The first set of methods we consider are multi-dimensional CNNs. Traditionally, CNNs have been used for 2D natural image data. As described in Chapter 2, the discrete convolution can be easily extended from 1D to 4D, making CNNs very versatile.
Yet, architecture design is very challenging as naive extensions from lower to higher data dimensions are accompanied by substantial increases in model parameters and computational cost. We address this problem by careful handcrafting of architectures, automated architecture search, and multi-dimensional transfer learning strategies. While useful for many different problems, convolutions are not immediately suitable for small data dimensions that are part of 2.5D or 3.5D data. For this purpose, we propose different types of Siamese-like CNNs that can be applied to a large set of problems where one of the dimensions only encompasses two samples. In particular, we introduce a novel attention-based information exchange mechanism for two-time point data. Furthermore, CNNs treat all data dimensions equally, which might not be optimal in some cases. For this reason, we consider recurrent-convolutional models that process the temporal data dimension differently, using learnable gating mechanisms. In this context, we propose a novel convolutional-recurrent model that demonstrates promising results across multiple applications.

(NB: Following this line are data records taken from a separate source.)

import Literature.Barriers.CriticalPhenomena.LongRangeTransition
import Literature.Barriers.CriticalPhenomena.LongRangeDiscontinuityDischarge
import HarnessLib

/-!
# The `1/|x-y|²` family: Aizenman–Newman's phase diagram, unconditionally

Proofs-only companion of `Literature.Barriers.CriticalPhenomena.LongRangeDiscontinuity`: the
discharge `AizenmanNewman1986_family_holds` of the named fact `AizenmanNewman1986_family`
(Aizenman–Newman 1986, pp. 614–615, (a)–(b) for the family (1.7): for `β > 1` there is
`p_c(β) ∈ [0, 1)` with `M = 0` below and `M ≥ β^{-1/2}` above), assembled by
`AizenmanNewman1986_family_of` (`LongRangeDiscontinuityProofs.lean`) from its two published inputs,
both now theorems of the tree:

* `NewmanSchulman1986_transition_holds` (`LongRangeTransition.lean`; Duminil-Copin–Garban–Tassion
  2024, Thm. 1(i));
* `LongRangeDiscontinuity_holds` (`LongRangeDiscontinuityDischarge.lean`; Aizenman–Newman 1986,
  Prop. 1.1, after Duminil-Copin–Garban–Tassion 2024, Thm. 1(ii)).

(The family form of the dichotomy, `DuminilCopinGarbanTassion2024_dichotomy_holds`, and the
conditional `AizenmanNewman1986_family_of_transition` are in `LongRangeDiscontinuityDischarge.lean`;
this file supplies the transition and closes the fact.)

## References

* M. Aizenman, C. M. Newman, *Discontinuity of the percolation density in one-dimensional
  `1/|x-y|²` percolation models*, Comm. Math. Phys. 107 (1986) 611–647: Prop. 1.1, p. 614–615.
* H. Duminil-Copin, C. Garban, V. Tassion, *Long-range models in 1D revisited*, AIHP 60 (2024)
  232–241, arXiv:2011.04642: Thm. 1.
-/

noncomputable section

namespace Literature.Barriers.CriticalPhenomena

/-- **DISCHARGE of `AizenmanNewman1986_family`**: for every `β > 1` the `1/|x|²` family (1.7)
has a threshold `p_c ∈ [0, 1)` below which the percolation density vanishes and above which
(for `p < 1`) it is at least `β^{-1/2}` — Newman–Schulman's transition plus Aizenman–Newman's
Prop. 1.1. [cite: AizenmanNewman1986, §1 (iii) pp. 614–615 ((1.7), (a)–(b))] -/
theorem AizenmanNewman1986_family_holds : AizenmanNewman1986_family :=
  AizenmanNewman1986_family_of NewmanSchulman1986_transition_holds LongRangeDiscontinuity_holds

end Literature.Barriers.CriticalPhenomena

end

Throughout this chapter, we describe general architecture concepts that are not neces-sarily tied to a specific implementation or application. We implement these concepts for different applications in Chapter 6.
4.1 1D, 2D, 3D and 4D CNNs
Convolutional neural networks have been studied extensively for medical image analysis.
As elaborated in Chapter 5, a key component that is missing is a multi-dimensional perspective. In other words, how should CNNs be transferred between different data
dimensions? We propose a number of methods to address this question, starting at 1D and 2D CNNs. Due to the low data dimensionality, we propose an automatic search strategy to obtain suitable architectures that are effective both for 1D and 2D data. The largest amount of CNNs are designed and proposed for 2D data, as this is the standard natural image dimensionality. Therefore, we address the question of how to extend 2D CNN concepts to 3D next. Here, we also propose a multi-dimensional transfer learning approach, which allows for effective architecture reuse in higher dimensions.
Last, we consider the extension of 3D CNNs to 4D, which is a field that has hardly been addressed.